2 Commonly Misunderstood Health Insurance Terms

There are many health insurance terms that are used in association with benefits tied to a plan of health insurance. Coinsurance requirements, stop-loss limits, maximum lifetime benefits and others are found in policy documents and used to describe how benefits are used by insured individuals. 2 commonly misunderstood health insurance terms are deductible and pre-existing condition.

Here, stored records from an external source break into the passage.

/-! ## §2 E2a: one plaquette pair -/

/-- ★ **E2a — per plaquette pair, E₀-exact**: for `H ≥ 1`, `β > 0`, `|T₀| ≤ B₀`, `|T′| ≤ B′`, any plaquette `q` and base points/planes of the two cubic forms,
`|E₀[tripleForm T₀(plaqVar_x) · (linCurvSq_q − E₀ linCurvSq_q) · tripleForm T′(plaqVar_{x′})]| ≤ (384B₀)(384B′)·β⁻⁴·C·(1+log H)⁴/((1+d(x,q))³(1+d(x′,q))³(1+d(x,x′))⁴)`. -/
theorem abs_gaussAvg_tripleForm_mul_centredLinCurvSq_mul_tripleForm_le : ∃ C : ℝ, 0 ≤ C ∧ ∀ H : ℕ, 1 ≤ H → ∀ β : ℝ, 0 < β →
    ∀ B₀ B' : ℝ, ∀ T₀ T' : Fin 4 → Fin 4 → Fin 4 → ℝ, (∀ i j k, |T₀ i j k| ≤ B₀) → (∀ i j k, |T' i j k| ≤ B') →
    ∀ q : Plaq 4, ∀ x x' : Site 4, ∀ μ ν μ' ν' : Fin 4,
    |gaussAvg β H (fun a => tripleForm T₀ (plaqVar H x μ ν a) * (linCurvSq H q a - gaussAvg β H (linCurvSq H q)) * tripleForm T' (plaqVar H x' μ' ν' a))| ≤
      (384 * B₀) * (384 * B') * (β⁻¹ ^ 4 * (C * (1 + Real.log H) ^ 4 /
        ((1 + siteDist x q.1) ^ 3 * (1 + siteDist x' q.1) ^ 3 * (1 + siteDist x x') ^ 4))) := by
  obtain ⟨C, hC0, hpair⟩ := WickPairCubic.abs_gaussAvg_centredLandauForm_mul_three_mul_three_le
  refine ⟨C, hC0, fun H hH β hβ B₀ B' T₀ T' hT₀ hT' q x x' μ ν μ' ν' => ?_⟩
  classical
  -- the two-point function and the Landau form of `q`
  obtain ⟨S, hS⟩ : ∃ S : LandauFree H × Fin 3 → LandauFree H × Fin 3 → ℝ,
      S = fun i j => (2 * β)⁻¹ * if i.2 = j.2 then (hodgeQ H)⁻¹ i.1 j.1 else 0 := ⟨_, rfl⟩
  obtain ⟨L, hL⟩ : ∃ L : LandauFree H × Fin 3 → LandauFree H × Fin 3 → ℝ,
      L = fun i j => if i.2 = j.2 then landauCoeff H q i.1 * landauCoeff H q j.1 else 0 := ⟨_, rfl⟩
  have hS' : ∀ i j, S i j = (2 * β)⁻¹ * if i.2 = j.2 then (hodgeQ H)⁻¹ i.1 j.1 else 0 := fun i j => by rw [hS]
  have hL' : ∀ i j, L i j = if i.2 = j.2 then landauCoeff H q i.1 * landauCoeff H q j.1 else 0 := fun i j => by rw [hL]
  have hF : ∀ a, linCurvSq H q a - gaussAvg β H (linCurvSq H q) = ∑ b, ∑ b', L b b' * (a b.1 b.2 * a b'.1 b'.2 - S b b') :=
    Cum3Triangle.linCurvSq_sub_gaussAvg_eq_centredForm H hβ q S L hS' hL'
  -- the two monomial expansions
  obtain ⟨KA, _, cA, lA, hsA, hcA, heA, hexpA⟩ := tripleForm_plaqVar_expansion H x μ ν T₀ hT₀
  obtain ⟨KB, _, cB, lB, hsB, hcB, heB, hexpB⟩ := tripleForm_plaqVar_expansion H x' μ' ν' T' hT'
  -- the size per monomial pair
  obtain ⟨R, hR⟩ : ∃ R : ℝ, R = β⁻¹ ^ 4 * (C * (1 + Real.log H) ^ 4 /
      ((1 + siteDist x q.1) ^ 3 * (1 + siteDist x' q.1) ^ 3 * (1 + siteDist x x') ^ 4)) := ⟨_, rfl⟩
  have hR0 : 0 ≤ R := by
    have h1 := GhostKernel.siteDist_nonneg x q.1
    have h2 := GhostKernel.siteDist_nonneg x' q.1
    have h3 := GhostKernel.siteDist_nonneg x x'
    have hL0 : 0 ≤ 1 + Real.log (H : ℝ) := by
      have : (1 : ℝ) ≤ H := by exact_mod_cast hH
      have := Real.log_nonneg this; linarith
    rw [hR]; positivity
  have hterm : ∀ k l, |cA k * cB l * gaussAvg β H (fun a => (linCurvSq H q a - gaussAvg β H (linCurvSq H q)) *
      (∏ s : Fin 3, a (lA k s).1 (lA k s).2) * (∏ s : Fin 3, a (lB l s).1 (lB l s).2))| ≤ |cA k| * |cB l| * R := by
    intro k l
    by_cases hk : cA k = 0
    · rw [hk]; simp only [zero_mul, abs_zero]; positivity
    by_cases hl : cB l = 0
    · rw [hl]; simp only [mul_zero, zero_mul, abs_zero]; positivity
    rw [abs_mul, abs_mul]
    refine mul_le_mul_of_nonneg_left ?_ (by positivity)
    have e : (fun a : LandauFree H → E3 => (linCurvSq H q a - gaussAvg β H (linCurvSq H q)) *
        (∏ s : Fin 3, a (lA k s).1 (lA k s).2) * (∏ s : Fin 3, a (lB l s).1 (lB l s).2)) =
        fun a => (∑ b, ∑ b', L b b' * (a b.1 b.2 * a b'.1 b'.2 - S b b')) *
          (a (lA k 0).1 (lA k 0).2 * a (lA k 1).1 (lA k 1).2 * a (lA k 2).1 (lA k 2).2) *
          (a (lB l 0).1 (lB l 0).2 * a (lB l 1).1 (lB l 1).2 * a (lB l 2).1 (lB l 2).2) := by
      funext a; rw [hF a, Fin.prod_univ_three, Fin.prod_univ_three]
    rw [e, hR]
    have hvA : ∀ s : Fin 3, (![lA k 0, lA k 1, lA k 2] : Fin 3 → LandauFree H × Fin 3) s = lA k s := fun s => by
      fin_cases s <;> rfl
    have hvB : ∀ s : Fin 3, (![lB l 0, lB l 1, lB l 2] : Fin 3 → LandauFree H × Fin 3) s = lB l s := fun s => by
      fin_cases s <;> rfl
    exact hpair H hH β hβ q S L hS' hL' x x' μ ν μ' ν' (lA k 0) (lA k 1) (lA k 2) (lB l 0) (lB l 1) (lB l 2)
      (hcA k 0 1 (by decide)) (hcA k 0 2 (by decide)) (hcA k 1 2 (by decide))
      (hcB l 0 1 (by decide)) (hcB l 0 2 (by decide)) (hcB l 1 2 (by decide))
      (fun s => by rw [hvA]; exact heA k hk s) (fun s => by rw [hvB]; exact heB l hl s)
  -- linearity
  have hint : ∀ k l, Integrable fun a : LandauFree H → E3 => (linCurvSq H q a - gaussAvg β H (linCurvSq H q)) *
      (∏ s : Fin 3, a (lA k s).1 (lA k s).2) * (∏ s : Fin 3, a (lB l s).1 (lB l s).2) * gaussWeight β H a := fun k l =>
    integrable_polyCert_mul_gaussWeight H hβ (polyCert_mul (polyCert_mul (polyCert_sub (polyCert_linCurvSq H q) (polyCert_const _ 2))
      (polyCert_prod_three (lA k))) (polyCert_prod_three (lB l)))
  have hpt : (fun a => tripleForm T₀ (plaqVar H x μ ν a) * (linCurvSq H q a - gaussAvg β H (linCurvSq H q)) * tripleForm T' (plaqVar H x' μ' ν' a)) =
      fun a => ∑ k, ∑ l, cA k * cB l * ((linCurvSq H q a - gaussAvg β H (linCurvSq H q)) *
        (∏ s : Fin 3, a (lA k s).1 (lA k s).2) * (∏ s : Fin 3, a (lB l s).1 (lB l s).2)) := by
    funext a
    rw [hexpA a, hexpB a, Finset.sum_mul, Finset.sum_mul]
    refine Finset.sum_congr rfl fun k _ => ?_
    rw [Finset.mul_sum]
    exact Finset.sum_congr rfl fun l _ => by ring
  rw [hpt, gaussAvg_finset_sum β H _ _ fun k _ => ?_]
  swap
  · refine (integrable_finsetSum Finset.univ fun l _ => (hint k l).const_mul (cA k * cB l)).congr (Filter.Eventually.of_forall fun a => ?_)
    simp only [Finset.sum_mul]
    exact Finset.sum_congr rfl fun l _ => by ring
  have hinner : ∀ k, gaussAvg β H (fun a => ∑ l, cA k * cB l * ((linCurvSq H q a - gaussAvg β H (linCurvSq H q)) *
      (∏ s : Fin 3, a (lA k s).1 (lA k s).2) * (∏ s : Fin 3, a (lB l s).1 (lB l s).2))) =
      ∑ l, cA k * cB l * gaussAvg β H (fun a => (linCurvSq H q a - gaussAvg β H (linCurvSq H q)) *
        (∏ s : Fin 3, a (lA k s).1 (lA k s).2) * (∏ s : Fin 3, a (lB l s).1 (lB l s).2)) := by
    intro k
    rw [gaussAvg_finset_sum β H _ _ fun l _ => ((hint k l).const_mul (cA k * cB l)).congr (Filter.Eventually.of_forall fun a => by ring)]
    exact Finset.sum_congr rfl fun l _ => gaussAvg_const_mul β H _ _
  simp only [hinner]
  -- sum the per-term sizes
  have hB₀ : 0 ≤ B₀ := (abs_nonneg _).trans (hT₀ 0 0 0)
  have hB' : 0 ≤ B' := (abs_nonneg _).trans (hT' 0 0 0)
  calc |∑ k, ∑ l, cA k * cB l * gaussAvg β H (fun a => (linCurvSq H q a - gaussAvg β H (linCurvSq H q)) *
        (∏ s : Fin 3, a (lA k s).1 (lA k s).2) * (∏ s : Fin 3, a (lB l s).1 (lB l s).2))|
      ≤ ∑ k, ∑ l, |cA k| * |cB l| * R := by
        refine (Finset.abs_sum_le_sum_abs _ _).trans (Finset.sum_le_sum fun k _ => ?_)
        exact (Finset.abs_sum_le_sum_abs _ _).trans (Finset.sum_le_sum fun l _ => hterm k l)
    _ = (∑ k, |cA k|) * (∑ l, |cB l|) * R := by
        rw [Finset.sum_mul_sum, Finset.sum_mul]
        exact Finset.sum_congr rfl fun k _ => by rw [Finset.sum_mul]
    _ ≤ (384 * B₀) * (384 * B') * R := by
        have h1 : 0 ≤ ∑ l, |cB l| := Finset.sum_nonneg fun l _ => abs_nonneg _
        exact mul_le_mul_of_nonneg_right (mul_le_mul hsA hsB h1 (by positivity)) hR0
    _ = _ := by rw [hR]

A deductible is the “first dollar” paid before health insurance benefits are paid by an insurance company. Often times people with health insurance view the deductible as part of the benefit that they are receiving when they are sick or need medical treatment. A deductible is the amount of out-of-pocket expense that is first paid by the insured before benefits are payable by the insurance company. After the deductible has been paid, the insured and the insurance company often share in the cost of the expense, which is the coinsurance requirement.

Pre-Existing Condition

A pre-existing condition is typically defined as one that a person has or should of known that they had and sought medical advice or assistance for prior to joining a plan for health insurance.  The period of time in which the person should have been aware of their pre-existing condition is usually about 6 months.  A pre-existing condition can be the basis for denial of benefits in an individual health insurance plan. This is because individual heath is medically underwritten.  In an employer-sponsored group insurance plan, a pre-existing condition can only be subject to a probationary period of no longer than 12 months.